import Literature.Analysis.FluidPDE.ClassicalNSModeCompactness
import Literature.Analysis.FunctionSpaces.TorusSpaceTimeL3Cauchy
import HarnessLib

/-!
# Stub `stub_krCellCauchy` (H1–H2) of the plan for `stub_kolmogorovRieszPeriodicSlab`
(line `tight`, crux `EulerLimit.EulerlimitThesisV2`, stmt-AnomalousDissipation-0511)

**`L³(0,T)`-Cauchy sequences from a uniform integral modulus of continuity and convergent cell
averages** — the time-direction step of the Kolmogorov–M. Riesz–Fréchet / Simon compactness
criterion (Simon 1987, §8, Thm. 5: a bounded family in `L^p(0,T;B)` with relatively compact window
integrals and `‖τ_σ f - f‖_{L^p} → 0` uniformly as `σ → 0` is relatively compact), in the
elementary quantitative form of the tree's `TimePartitionIncrements` / `TimeIncrementsL3Cauchy`
(which assume instead increments controlled by `L¹` rates, `‖F(t) - F(s)‖ ≤ ∫ₛᵗ g`):

* `lintegral_enorm_pow_three_le_of_modulus` (H1): for continuous `F : ℝ → E`, `h = T/(L+1)` and the
  cells `I_l = (l h, (l+1) h)`,
  `∫₀ᵀ ‖F‖³ ≤ 4 h⁻² ∑_l ‖∫_{I_l} F‖³ + 32 Λ` whenever `∫₀ᵀ ‖F(· + σ) - F‖³ ≤ Λ` for all `|σ| ≤ h`
  (in the cell, `h F(t) - ∫_{I_l} F = ∫_{I_l} (F(t) - F(s)) ds`, whose norm is at most
  `∫_{-h}^{h} ‖F(t+σ) - F(t)‖ dσ`; Jensen and Tonelli);
* `exists_forall_lintegral_enorm_sub_pow_three_le_of_modulus` (H2): a sequence `F_n` with a UNIFORM
  modulus and convergent cell averages over every uniform partition is Cauchy in `L³(0,T;E)`.

Generic in the Banach space `E`; the file ends with the REGISTERED sub-stub `stub_krCellCauchy`
(`E = ℂ³` as `EuclideanSpace ℂ (Fin 3)`, the Fourier modes of `stub_krTimeModesCauchy`),
signature verbatim.
-/

noncomputable section

-- D-0017: single-problem summit ⇒ the duplicated namespace segment is by design.
set_option linter.dupNamespace false

open MeasureTheory Set Function Filter
open scoped ENNReal NNReal Topology

namespace Summit.AnomalousDissipation.AnomalousDissipation.Theorems.EulerLimitKR

open Literature.Analysis.FunctionSpaces

/-! ## Elementary tools -/

section Elementary

/-- `(a + b)³ ≤ 4 a³ + 4 b³` in `ℝ≥0∞` (convexity of the cube; private copy of the equally private
lemma of `TimePartitionIncrements`). [folklore] -/
private theorem ennreal_add_pow_three_le (a b : ℝ≥0∞) : (a + b) ^ 3 ≤ 4 * a ^ 3 + 4 * b ^ 3 := by
  have h := ENNReal.rpow_add_le_mul_rpow_add_rpow a b (by norm_num : (1 : ℝ) ≤ 3)
  have e : ∀ x : ℝ≥0∞, x ^ (3 : ℝ) = x ^ 3 := fun x => by
    rw [show (3 : ℝ) = ((3 : ℕ) : ℝ) by norm_num, ENNReal.rpow_natCast]
  have e2 : (2 : ℝ≥0∞) ^ ((3 : ℝ) - 1) = 4 := by
    rw [show (3 : ℝ) - 1 = ((2 : ℕ) : ℝ) by norm_num, ENNReal.rpow_natCast]
    norm_num
  rw [e, e, e, e2, mul_add] at h
  exact h
import Summits.QuantumAdvantage.QuantumAdvantage.Theses.ShorLocallyDark

/-!
# Route `ShorLocallyDark`: the `Assembly` item (stmt-QuantumAdvantage-10594)

The assembly item of route `ShorLocallyDark` is pure logic: `ClosureThesis` (`BQP ⊆ BPP`) contradicts `QuantumAdvantage = ∃ L ∈ BQP, L ∉ BPP` (the route's deciding theorem `closes` uses only this).
HONEST FRAMING (block-2b rule): a closed ledger item (settled-trivial), NOT summit progress — the route's
cruxes are untouched.
-/

set_option linter.dupNamespace false -- D-0017: single-problem summit ⇒ `QuantumAdvantage.QuantumAdvantage` by design

namespace Summit.QuantumAdvantage.QuantumAdvantage.Theorems.ShorLocallyDark

/-- **`ShorLocallyDark.Assembly`** (stmt-QuantumAdvantage-10594): pure logic. [folklore] -/
theorem Assembly_proof : Summit.QuantumAdvantage.QuantumAdvantage.Theses.ShorLocallyDark.Assembly := by
  unfold Summit.QuantumAdvantage.QuantumAdvantage.Theses.ShorLocallyDark.Assembly
  exact fun h0 hQA => Exists.elim hQA fun _L hL => absurd (h0 hL.1) hL.2

end Summit.QuantumAdvantage.QuantumAdvantage.Theorems.ShorLocallyDark
/-- **EXACT (pure logic): CELL C₃♮ʳᶠ = C₃♮ʳᶠ♭ ∧ C₃♮ʳᶠ♯.** [folklore] -/
theorem wildOccultDivisorialThreefoldNonLineRecurrentCompanionCurveFreeMixed_split (n : ℕ) :
    WildOccultDivisorialThreefoldNonLineRecurrentCompanionCurveFreeMixedWallFreeFreshJumpShallowCompanionKangarooTowersTerminate n ↔
      WildOccultDivisorialThreefoldNonLineRecurrentCompanionCurveFreeBirthFreeMixedWallFreeFreshJumpShallowCompanionKangarooTowersTerminate
          n ∧
        WildOccultDivisorialThreefoldNonLineRecurrentCompanionCurveFreeBirthRecurrentMixedWallFreeFreshJumpShallowCompanionKangarooTowersTerminate
          n :=
  noTowerWild_split _ BirthFreeCompanionTower

/-- **CELL C₃♮ʳᶠ♭ IS EMPTY — HYPOTHESIS-FREE, PORT-FREE (every `n`).** [folklore] -/
theorem wildOccultDivisorialThreefoldNonLineRecurrentCompanionCurveFreeBirthFreeMixed_holds (n : ℕ) :
    WildOccultDivisorialThreefoldNonLineRecurrentCompanionCurveFreeBirthFreeMixedWallFreeFreshJumpShallowCompanionKangarooTowersTerminate
      n :=
  noTowerWild_mono (fun _ h => ⟨⟨⟨⟨⟨h.1, h.1.1.1.1.1.1.2⟩, h.1.1.1.1.2⟩, h.1.1.2⟩, h.1.2⟩, h.2⟩)
    (noTowerWild_occult_threefold_birthFree n fun T =>
      ((((((MixedResidual n T ∧ ¬ (LatentFactorTower T ∧ ThreefoldTower T)) ∧ ¬ LatentFactorTower T) ∧
      DivisorialTower T) ∧ ThreefoldTower T) ∧ ¬ FollowsLineTower T) ∧ ¬ IsolatedCompanionTower T) ∧ ¬ FollowsCurveTower T)

/-- **EXACT RE-LOCATION OF CELL C₃♮ʳᶠ, HYPOTHESIS-FREE: C₃♮ʳᶠ ⟺ C₃♮ʳᶠ♯.** [folklore] -/
theorem wildOccultDivisorialThreefoldNonLineRecurrentCompanionCurveFreeMixed_iff_g38 (n : ℕ) :
    WildOccultDivisorialThreefoldNonLineRecurrentCompanionCurveFreeMixedWallFreeFreshJumpShallowCompanionKangarooTowersTerminate n ↔
      WildOccultDivisorialThreefoldNonLineRecurrentCompanionCurveFreeBirthRecurrentMixedWallFreeFreshJumpShallowCompanionKangarooTowersTerminate
        n :=
  (wildOccultDivisorialThreefoldNonLineRecurrentCompanionCurveFreeMixed_split n).trans
    ⟨fun h => h.2, fun h => ⟨wildOccultDivisorialThreefoldNonLineRecurrentCompanionCurveFreeBirthFreeMixed_holds n, h⟩⟩

/-- down-link, HYPOTHESIS-FREE: C₃♮ʳᶠ ⟹ C₃♮ʳᶠ♯. [folklore] -/
theorem wildOccultDivisorialThreefoldNonLineRecurrentCompanionCurveFreeBirthRecurrentMixed_of_curveFree {n : ℕ}
    (h : WildOccultDivisorialThreefoldNonLineRecurrentCompanionCurveFreeMixedWallFreeFreshJumpShallowCompanionKangarooTowersTerminate
      n) :
    WildOccultDivisorialThreefoldNonLineRecurrentCompanionCurveFreeBirthRecurrentMixedWallFreeFreshJumpShallowCompanionKangarooTowersTerminate
      n :=
  ((wildOccultDivisorialThreefoldNonLineRecurrentCompanionCurveFreeMixed_split n).mp h).2

/-- **EXACT RE-LOCATION OF CELL C₃♮ʳ, HYPOTHESIS-FREE: C₃♮ʳ ⟺ C₃♮ʳᶠ♯.** [folklore] -/
theorem wildOccultDivisorialThreefoldNonLineRecurrentCompanionMixed_iff_g38 (n : ℕ) :
    WildOccultDivisorialThreefoldNonLineRecurrentCompanionMixedWallFreeFreshJumpShallowCompanionKangarooTowersTerminate n ↔
      WildOccultDivisorialThreefoldNonLineRecurrentCompanionCurveFreeBirthRecurrentMixedWallFreeFreshJumpShallowCompanionKangarooTowersTerminate
        n :=
  (wildOccultDivisorialThreefoldNonLineRecurrentCompanionMixed_iff_g37 n).trans
    (wildOccultDivisorialThreefoldNonLineRecurrentCompanionCurveFreeMixed_iff_g38 n)

/-- **EXACT RE-LOCATION OF CELL C₃♮ MODULO THE PORT: C₃♮ ⟺ C₃♮ʳᶠ♯.** [folklore] -/
theorem wildOccultDivisorialThreefoldNonLineMixed_iff_g38_of_port (h640 : SurfaceChainPort) (n : ℕ) :
    WildOccultDivisorialThreefoldNonLineMixedWallFreeFreshJumpShallowCompanionKangarooTowersTerminate n ↔
      WildOccultDivisorialThreefoldNonLineRecurrentCompanionCurveFreeBirthRecurrentMixedWallFreeFreshJumpShallowCompanionKangarooTowersTerminate
        n :=
  (wildOccultDivisorialThreefoldNonLineMixed_iff_g37_of_port h640 n).trans
    (wildOccultDivisorialThreefoldNonLineRecurrentCompanionCurveFreeMixed_iff_g38 n)

/-- **EXACT RE-LOCATION OF CELL C₃ MODULO THE PORT: C₃ ⟺ C₃♮ʳᶠ♯.** [folklore] -/
theorem wildOccultDivisorialThreefoldMixed_iff_g38_of_port (h640 : SurfaceChainPort) (n : ℕ) :
    WildOccultDivisorialThreefoldMixedWallFreeFreshJumpShallowCompanionKangarooTowersTerminate n ↔
      WildOccultDivisorialThreefoldNonLineRecurrentCompanionCurveFreeBirthRecurrentMixedWallFreeFreshJumpShallowCompanionKangarooTowersTerminate
        n :=
  (wildOccultDivisorialThreefoldMixed_iff_g37_of_port h640 n).trans
    (wildOccultDivisorialThreefoldNonLineRecurrentCompanionCurveFreeMixed_iff_g38 n)

/-- **EXACT RE-LOCATION OF CELL C MODULO THE PORT: C ⟺ C₃♮ʳᶠ♯ ∧ C₄.** [folklore] -/
theorem wildOccultDivisorialMixed_iff_g38_of_port (h640 : SurfaceChainPort) (n : ℕ) :
    WildOccultDivisorialMixedWallFreeFreshJumpShallowCompanionKangarooTowersTerminate n ↔
      WildOccultDivisorialThreefoldNonLineRecurrentCompanionCurveFreeBirthRecurrentMixedWallFreeFreshJumpShallowCompanionKangarooTowersTerminate
          n ∧
        WildOccultDivisorialNonThreefoldMixedWallFreeFreshJumpShallowCompanionKangarooTowersTerminate n :=
  (wildOccultDivisorialMixed_iff_g37_of_port h640 n).trans
    (Iff.and (wildOccultDivisorialThreefoldNonLineRecurrentCompanionCurveFreeMixed_iff_g38 n) Iff.rfl)

/-- BY NAME: **no wild curve-free ruled-recurrent occult divisorial threefold tower following no line WITH A BIRTH-FREE
PRINCIPAL COMPANION** (CELL C₃♮ʳᶠ♭; DECIDED, HYPOTHESIS-FREE, PORT-FREE). -/
def NoWildOccultDivisorialThreefoldNonLineRecurrentCompanionCurveFreeBirthFreeMixedTowers : Prop :=
  ∀ n : ℕ, 1 ≤ n →
    WildOccultDivisorialThreefoldNonLineRecurrentCompanionCurveFreeBirthFreeMixedWallFreeFreshJumpShallowCompanionKangarooTowersTerminate
      n

/-- BY NAME: **no wild BIRTH-RECURRENT curve-free ruled-recurrent occult divisorial threefold tower** (CELL C₃♮ʳᶠ♯;
UNDECIDED — the located residual core after g38). -/
def NoWildOccultDivisorialThreefoldNonLineRecurrentCompanionCurveFreeBirthRecurrentMixedTowers : Prop :=
  ∀ n : ℕ, 1 ≤ n →
    WildOccultDivisorialThreefoldNonLineRecurrentCompanionCurveFreeBirthRecurrentMixedWallFreeFreshJumpShallowCompanionKangarooTowersTerminate
      n

/-- BY NAME: **THE LOCATED RESIDUAL of the lens-4 NP column after g38 — «no wild occult mixed tower that (is a birth-recurrent
curve-free ruled-recurrent divisorial threefold following no line) or is not a threefold»** = (C₃♮ʳᶠ♯ ∧ C₄) ∧ D₄. -/
def NoWildOccultBirthRecurrentCurveFreeCompanionNonLineMixedTowers : Prop :=
  (NoWildOccultDivisorialThreefoldNonLineRecurrentCompanionCurveFreeBirthRecurrentMixedTowers ∧
      NoWildOccultDivisorialNonThreefoldMixedTowers) ∧
    NoWildOccultNonDivisorialNonThreefoldMixedTowers

/-- **CELL C₃♮ʳᶠ♭ DECIDED BY NAME — HYPOTHESIS-FREE, PORT-FREE.** [folklore] -/
theorem noWildOccultDivisorialThreefoldNonLineRecurrentCompanionCurveFreeBirthFreeMixedTowers_holds :
    NoWildOccultDivisorialThreefoldNonLineRecurrentCompanionCurveFreeBirthFreeMixedTowers := fun n _ =>
  wildOccultDivisorialThreefoldNonLineRecurrentCompanionCurveFreeBirthFreeMixed_holds n

/-- **EXACT RE-LOCATION BY NAME, HYPOTHESIS-FREE: CELL C₃♮ʳᶠ ⟺ CELL C₃♮ʳᶠ♯.** [folklore] -/
theorem noWildOccultDivisorialThreefoldNonLineRecurrentCompanionCurveFreeMixedTowers_iff_g38 :
    NoWildOccultDivisorialThreefoldNonLineRecurrentCompanionCurveFreeMixedTowers ↔
      NoWildOccultDivisorialThreefoldNonLineRecurrentCompanionCurveFreeBirthRecurrentMixedTowers :=
  ⟨fun h n hn => (wildOccultDivisorialThreefoldNonLineRecurrentCompanionCurveFreeMixed_iff_g38 n).mp (h n hn),
    fun h n hn => (wildOccultDivisorialThreefoldNonLineRecurrentCompanionCurveFreeMixed_iff_g38 n).mpr (h n hn)⟩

□ □ □ □ □

Task requirements:
Go back to the listing above. Copy word for word the lines from the one with "Elementary tools -/" through the one with "rw [show (3 : ℝ) = ((3", and nothing more.

Answer section:
/-! ## Elementary tools -/

section Elementary

/-- `(a + b)³ ≤ 4 a³ + 4 b³` in `ℝ≥0∞` (convexity of the cube; private copy of the equally private
lemma of `TimePartitionIncrements`). [folklore] -/
private theorem ennreal_add_pow_three_le (a b : ℝ≥0∞) : (a + b) ^ 3 ≤ 4 * a ^ 3 + 4 * b ^ 3 := by
  have h := ENNReal.rpow_add_le_mul_rpow_add_rpow a b (by norm_num : (1 : ℝ) ≤ 3)
  have e : ∀ x : ℝ≥0∞, x ^ (3 : ℝ) = x ^ 3 := fun x => by
    rw [show (3 : ℝ) = ((3 : ℕ) : ℝ) by norm_num, ENNReal.rpow_natCast]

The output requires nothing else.